*** Opening Information shown ***

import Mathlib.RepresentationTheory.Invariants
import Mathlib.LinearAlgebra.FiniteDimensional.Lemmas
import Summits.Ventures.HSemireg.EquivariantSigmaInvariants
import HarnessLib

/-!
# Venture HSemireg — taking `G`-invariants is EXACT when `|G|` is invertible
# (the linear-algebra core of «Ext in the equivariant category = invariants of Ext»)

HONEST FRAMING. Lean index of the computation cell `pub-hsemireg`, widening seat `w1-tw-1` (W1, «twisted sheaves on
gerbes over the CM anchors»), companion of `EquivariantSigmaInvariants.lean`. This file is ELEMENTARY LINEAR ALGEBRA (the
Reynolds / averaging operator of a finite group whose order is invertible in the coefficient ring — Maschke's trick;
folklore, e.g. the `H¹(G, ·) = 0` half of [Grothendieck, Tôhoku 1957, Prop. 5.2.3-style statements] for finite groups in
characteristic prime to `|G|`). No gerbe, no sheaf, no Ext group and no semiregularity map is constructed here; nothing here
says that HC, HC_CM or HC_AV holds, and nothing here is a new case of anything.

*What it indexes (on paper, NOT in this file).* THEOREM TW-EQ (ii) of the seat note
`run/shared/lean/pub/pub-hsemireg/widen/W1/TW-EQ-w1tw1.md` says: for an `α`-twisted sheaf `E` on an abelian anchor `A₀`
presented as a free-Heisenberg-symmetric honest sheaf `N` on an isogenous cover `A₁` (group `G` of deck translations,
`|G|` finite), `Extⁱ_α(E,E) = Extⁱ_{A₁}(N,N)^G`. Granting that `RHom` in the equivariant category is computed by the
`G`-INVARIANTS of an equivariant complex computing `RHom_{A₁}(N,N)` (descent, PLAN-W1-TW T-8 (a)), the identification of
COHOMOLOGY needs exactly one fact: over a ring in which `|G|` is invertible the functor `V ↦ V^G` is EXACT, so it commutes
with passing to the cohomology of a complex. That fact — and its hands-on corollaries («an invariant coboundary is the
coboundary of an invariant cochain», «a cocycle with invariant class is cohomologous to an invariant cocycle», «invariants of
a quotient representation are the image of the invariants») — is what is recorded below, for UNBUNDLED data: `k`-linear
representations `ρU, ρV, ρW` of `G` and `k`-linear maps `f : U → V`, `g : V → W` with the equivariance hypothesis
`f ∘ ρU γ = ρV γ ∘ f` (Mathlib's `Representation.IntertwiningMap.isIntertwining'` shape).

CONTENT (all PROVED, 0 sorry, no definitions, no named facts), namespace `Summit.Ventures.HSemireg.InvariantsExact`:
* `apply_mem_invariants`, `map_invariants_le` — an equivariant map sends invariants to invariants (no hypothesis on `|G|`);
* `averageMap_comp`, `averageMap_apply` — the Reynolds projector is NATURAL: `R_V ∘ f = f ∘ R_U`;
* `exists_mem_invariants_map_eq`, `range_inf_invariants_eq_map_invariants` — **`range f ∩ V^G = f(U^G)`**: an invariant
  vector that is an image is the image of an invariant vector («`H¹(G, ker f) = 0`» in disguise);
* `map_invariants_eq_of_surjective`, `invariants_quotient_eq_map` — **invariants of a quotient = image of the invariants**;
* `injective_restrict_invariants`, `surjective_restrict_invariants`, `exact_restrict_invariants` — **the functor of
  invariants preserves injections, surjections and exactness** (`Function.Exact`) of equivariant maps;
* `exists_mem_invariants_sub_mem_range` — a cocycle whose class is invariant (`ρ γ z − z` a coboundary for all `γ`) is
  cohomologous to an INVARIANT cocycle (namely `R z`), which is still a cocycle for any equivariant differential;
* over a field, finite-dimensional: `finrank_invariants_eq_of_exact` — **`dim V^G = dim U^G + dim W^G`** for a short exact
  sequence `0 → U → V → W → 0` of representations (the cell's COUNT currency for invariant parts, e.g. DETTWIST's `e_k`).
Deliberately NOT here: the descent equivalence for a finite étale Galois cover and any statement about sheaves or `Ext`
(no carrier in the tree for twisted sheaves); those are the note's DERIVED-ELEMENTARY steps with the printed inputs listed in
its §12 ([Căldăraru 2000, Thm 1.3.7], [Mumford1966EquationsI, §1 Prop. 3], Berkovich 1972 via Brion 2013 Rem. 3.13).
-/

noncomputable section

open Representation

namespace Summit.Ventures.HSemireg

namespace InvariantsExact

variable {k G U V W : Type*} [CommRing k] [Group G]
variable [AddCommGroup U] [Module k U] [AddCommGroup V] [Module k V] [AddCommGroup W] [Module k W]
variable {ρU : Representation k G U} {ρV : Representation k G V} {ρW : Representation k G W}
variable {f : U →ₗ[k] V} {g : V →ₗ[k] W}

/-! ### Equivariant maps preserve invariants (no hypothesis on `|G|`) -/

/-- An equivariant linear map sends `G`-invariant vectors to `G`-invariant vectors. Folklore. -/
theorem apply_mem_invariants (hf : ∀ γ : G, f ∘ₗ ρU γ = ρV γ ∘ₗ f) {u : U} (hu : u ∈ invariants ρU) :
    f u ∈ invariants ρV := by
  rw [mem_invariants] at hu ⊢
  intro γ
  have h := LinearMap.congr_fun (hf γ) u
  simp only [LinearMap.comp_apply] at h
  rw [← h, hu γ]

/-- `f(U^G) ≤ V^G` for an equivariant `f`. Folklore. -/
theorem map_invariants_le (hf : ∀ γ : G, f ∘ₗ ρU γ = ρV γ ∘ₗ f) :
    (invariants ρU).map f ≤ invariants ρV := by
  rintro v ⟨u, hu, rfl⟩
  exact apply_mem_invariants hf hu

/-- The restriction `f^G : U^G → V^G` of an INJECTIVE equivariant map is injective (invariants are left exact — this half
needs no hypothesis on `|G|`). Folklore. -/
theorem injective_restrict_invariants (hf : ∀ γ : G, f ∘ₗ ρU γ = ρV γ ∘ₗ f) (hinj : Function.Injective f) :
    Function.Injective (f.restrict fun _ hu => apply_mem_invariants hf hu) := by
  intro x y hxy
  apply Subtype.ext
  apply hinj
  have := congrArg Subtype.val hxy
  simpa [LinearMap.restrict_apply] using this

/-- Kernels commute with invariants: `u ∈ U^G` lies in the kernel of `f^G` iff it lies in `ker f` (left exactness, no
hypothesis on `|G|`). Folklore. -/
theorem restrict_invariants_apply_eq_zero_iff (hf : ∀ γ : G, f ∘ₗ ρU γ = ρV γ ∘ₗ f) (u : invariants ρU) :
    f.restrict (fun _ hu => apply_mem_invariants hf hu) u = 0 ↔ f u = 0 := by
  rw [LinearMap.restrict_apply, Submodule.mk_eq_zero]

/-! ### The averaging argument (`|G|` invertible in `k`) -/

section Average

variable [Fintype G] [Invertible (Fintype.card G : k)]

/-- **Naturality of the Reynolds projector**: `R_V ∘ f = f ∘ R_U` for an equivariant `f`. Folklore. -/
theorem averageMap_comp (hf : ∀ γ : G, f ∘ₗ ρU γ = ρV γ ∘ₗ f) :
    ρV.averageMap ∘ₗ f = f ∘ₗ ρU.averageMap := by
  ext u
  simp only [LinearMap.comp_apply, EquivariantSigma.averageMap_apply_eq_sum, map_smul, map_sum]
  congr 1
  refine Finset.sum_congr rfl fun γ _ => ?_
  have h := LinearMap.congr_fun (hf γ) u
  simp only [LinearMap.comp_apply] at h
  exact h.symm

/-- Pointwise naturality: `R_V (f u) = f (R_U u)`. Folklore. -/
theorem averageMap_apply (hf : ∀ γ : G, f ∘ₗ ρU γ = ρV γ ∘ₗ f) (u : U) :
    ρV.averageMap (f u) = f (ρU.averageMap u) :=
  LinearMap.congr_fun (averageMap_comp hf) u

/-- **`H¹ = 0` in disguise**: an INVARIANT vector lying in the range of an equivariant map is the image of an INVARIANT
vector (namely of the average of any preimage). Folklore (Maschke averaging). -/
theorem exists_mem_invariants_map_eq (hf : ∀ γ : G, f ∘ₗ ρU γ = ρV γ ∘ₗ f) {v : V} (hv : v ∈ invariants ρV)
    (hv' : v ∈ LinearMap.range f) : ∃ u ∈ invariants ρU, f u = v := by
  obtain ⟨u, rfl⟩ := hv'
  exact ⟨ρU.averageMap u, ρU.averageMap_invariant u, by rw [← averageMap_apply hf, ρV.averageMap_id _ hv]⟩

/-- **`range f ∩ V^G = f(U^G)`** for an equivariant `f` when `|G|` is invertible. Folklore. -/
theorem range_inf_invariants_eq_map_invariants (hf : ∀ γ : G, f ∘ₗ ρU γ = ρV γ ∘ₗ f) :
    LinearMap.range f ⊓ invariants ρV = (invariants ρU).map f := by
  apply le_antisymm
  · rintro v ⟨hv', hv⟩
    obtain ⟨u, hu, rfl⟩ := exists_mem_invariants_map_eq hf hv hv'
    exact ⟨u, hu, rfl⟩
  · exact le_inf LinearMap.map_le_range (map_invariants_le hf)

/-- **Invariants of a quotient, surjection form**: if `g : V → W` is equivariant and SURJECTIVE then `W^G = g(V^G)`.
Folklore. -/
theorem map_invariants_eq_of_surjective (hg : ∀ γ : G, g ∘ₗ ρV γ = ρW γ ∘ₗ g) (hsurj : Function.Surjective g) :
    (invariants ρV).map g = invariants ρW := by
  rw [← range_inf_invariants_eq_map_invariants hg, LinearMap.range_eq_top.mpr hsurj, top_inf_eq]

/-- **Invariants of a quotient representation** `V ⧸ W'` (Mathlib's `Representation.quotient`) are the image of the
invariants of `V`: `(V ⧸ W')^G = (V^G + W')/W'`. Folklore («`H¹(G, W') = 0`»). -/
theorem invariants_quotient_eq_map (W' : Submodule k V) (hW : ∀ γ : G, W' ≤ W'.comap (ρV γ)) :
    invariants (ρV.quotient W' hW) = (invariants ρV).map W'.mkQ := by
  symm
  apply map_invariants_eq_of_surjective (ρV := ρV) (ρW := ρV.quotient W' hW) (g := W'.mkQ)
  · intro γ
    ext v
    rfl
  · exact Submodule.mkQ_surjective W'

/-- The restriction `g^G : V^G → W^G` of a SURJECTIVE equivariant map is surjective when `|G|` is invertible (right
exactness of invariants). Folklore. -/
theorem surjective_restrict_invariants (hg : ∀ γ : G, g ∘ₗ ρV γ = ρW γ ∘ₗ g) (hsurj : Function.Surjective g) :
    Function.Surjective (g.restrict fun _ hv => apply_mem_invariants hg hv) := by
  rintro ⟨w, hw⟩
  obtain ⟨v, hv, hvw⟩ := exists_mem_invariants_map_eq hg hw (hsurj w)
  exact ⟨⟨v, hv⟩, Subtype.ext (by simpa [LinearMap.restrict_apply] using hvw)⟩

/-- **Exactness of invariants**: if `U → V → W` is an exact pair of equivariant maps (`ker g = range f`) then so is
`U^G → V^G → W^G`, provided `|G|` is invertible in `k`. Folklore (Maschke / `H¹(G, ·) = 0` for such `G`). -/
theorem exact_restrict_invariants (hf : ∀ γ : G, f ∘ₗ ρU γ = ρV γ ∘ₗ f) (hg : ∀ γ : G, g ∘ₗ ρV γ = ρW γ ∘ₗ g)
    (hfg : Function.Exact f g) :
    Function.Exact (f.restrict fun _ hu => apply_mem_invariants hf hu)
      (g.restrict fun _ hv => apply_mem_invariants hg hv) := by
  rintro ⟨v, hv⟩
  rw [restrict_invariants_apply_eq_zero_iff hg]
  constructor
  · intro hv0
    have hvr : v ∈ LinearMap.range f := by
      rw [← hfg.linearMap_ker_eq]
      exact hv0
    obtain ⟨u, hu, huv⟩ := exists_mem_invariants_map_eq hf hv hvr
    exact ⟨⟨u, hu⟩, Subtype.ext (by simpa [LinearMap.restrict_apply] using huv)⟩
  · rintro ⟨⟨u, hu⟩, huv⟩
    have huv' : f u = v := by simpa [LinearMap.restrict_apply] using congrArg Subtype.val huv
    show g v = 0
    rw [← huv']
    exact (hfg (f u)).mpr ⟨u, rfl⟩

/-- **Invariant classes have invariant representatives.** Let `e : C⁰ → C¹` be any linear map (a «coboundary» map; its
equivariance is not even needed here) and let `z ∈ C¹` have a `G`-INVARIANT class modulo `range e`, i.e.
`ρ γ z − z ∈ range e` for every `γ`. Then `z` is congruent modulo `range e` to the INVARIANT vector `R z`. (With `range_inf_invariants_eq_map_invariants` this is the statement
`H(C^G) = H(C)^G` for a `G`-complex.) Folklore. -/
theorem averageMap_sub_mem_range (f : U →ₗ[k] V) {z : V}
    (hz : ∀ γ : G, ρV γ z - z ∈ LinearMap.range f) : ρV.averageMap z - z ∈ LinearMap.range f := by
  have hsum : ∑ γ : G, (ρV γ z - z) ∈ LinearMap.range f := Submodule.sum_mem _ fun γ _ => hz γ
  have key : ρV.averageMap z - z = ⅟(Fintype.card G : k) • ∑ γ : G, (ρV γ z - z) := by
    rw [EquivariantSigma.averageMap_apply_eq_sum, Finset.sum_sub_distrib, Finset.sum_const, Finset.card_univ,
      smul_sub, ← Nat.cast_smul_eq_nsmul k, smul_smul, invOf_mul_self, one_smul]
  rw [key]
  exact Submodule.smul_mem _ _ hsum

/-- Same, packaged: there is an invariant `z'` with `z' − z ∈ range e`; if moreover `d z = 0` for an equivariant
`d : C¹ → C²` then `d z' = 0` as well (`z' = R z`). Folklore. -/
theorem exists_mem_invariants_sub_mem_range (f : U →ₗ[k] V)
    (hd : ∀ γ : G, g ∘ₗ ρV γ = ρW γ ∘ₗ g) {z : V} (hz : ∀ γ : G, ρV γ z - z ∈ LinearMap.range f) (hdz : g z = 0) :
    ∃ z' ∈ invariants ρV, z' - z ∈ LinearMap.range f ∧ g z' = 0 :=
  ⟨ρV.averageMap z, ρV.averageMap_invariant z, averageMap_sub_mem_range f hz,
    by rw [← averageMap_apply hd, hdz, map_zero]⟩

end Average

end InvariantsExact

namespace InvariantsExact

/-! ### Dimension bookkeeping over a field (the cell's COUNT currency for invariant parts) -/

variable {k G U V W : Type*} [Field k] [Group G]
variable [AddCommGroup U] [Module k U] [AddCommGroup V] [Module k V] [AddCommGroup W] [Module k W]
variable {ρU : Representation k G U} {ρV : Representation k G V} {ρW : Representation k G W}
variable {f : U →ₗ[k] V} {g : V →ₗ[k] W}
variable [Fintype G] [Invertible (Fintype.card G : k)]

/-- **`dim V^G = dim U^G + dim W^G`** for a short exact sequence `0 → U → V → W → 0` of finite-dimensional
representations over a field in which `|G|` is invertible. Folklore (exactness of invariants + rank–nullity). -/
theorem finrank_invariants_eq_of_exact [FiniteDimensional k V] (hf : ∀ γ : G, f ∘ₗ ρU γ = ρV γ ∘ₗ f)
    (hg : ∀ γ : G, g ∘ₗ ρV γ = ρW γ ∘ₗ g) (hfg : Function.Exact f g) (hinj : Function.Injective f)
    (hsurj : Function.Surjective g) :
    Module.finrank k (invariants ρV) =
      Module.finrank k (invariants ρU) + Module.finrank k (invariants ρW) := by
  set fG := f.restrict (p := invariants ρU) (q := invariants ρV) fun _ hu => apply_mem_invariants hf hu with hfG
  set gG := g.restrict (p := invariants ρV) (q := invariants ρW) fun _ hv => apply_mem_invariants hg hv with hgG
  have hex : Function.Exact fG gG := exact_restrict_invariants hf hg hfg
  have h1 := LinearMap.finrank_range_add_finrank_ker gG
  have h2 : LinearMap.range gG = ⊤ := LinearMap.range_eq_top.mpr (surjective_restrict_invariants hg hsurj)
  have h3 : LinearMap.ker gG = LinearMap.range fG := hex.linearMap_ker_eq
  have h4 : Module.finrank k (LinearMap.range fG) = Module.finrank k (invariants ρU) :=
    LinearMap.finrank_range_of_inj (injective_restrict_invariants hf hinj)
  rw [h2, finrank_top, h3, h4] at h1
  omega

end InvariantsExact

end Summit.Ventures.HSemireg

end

*** Closing Information shown ***

**Task directions:**
In the entries above, find the line with "import Mathlib.LinearAlgebra.FiniteDimensional.Lemmas" and the line with "# (the linear-algebra", then restate word for word both of them and every line between, with nothing more.

**Written response:**
import Mathlib.LinearAlgebra.FiniteDimensional.Lemmas
import Summits.Ventures.HSemireg.EquivariantSigmaInvariants
import HarnessLib

/-!
# Venture HSemireg — taking `G`-invariants is EXACT when `|G|` is invertible
# (the linear-algebra core of «Ext in the equivariant category = invariants of Ext»)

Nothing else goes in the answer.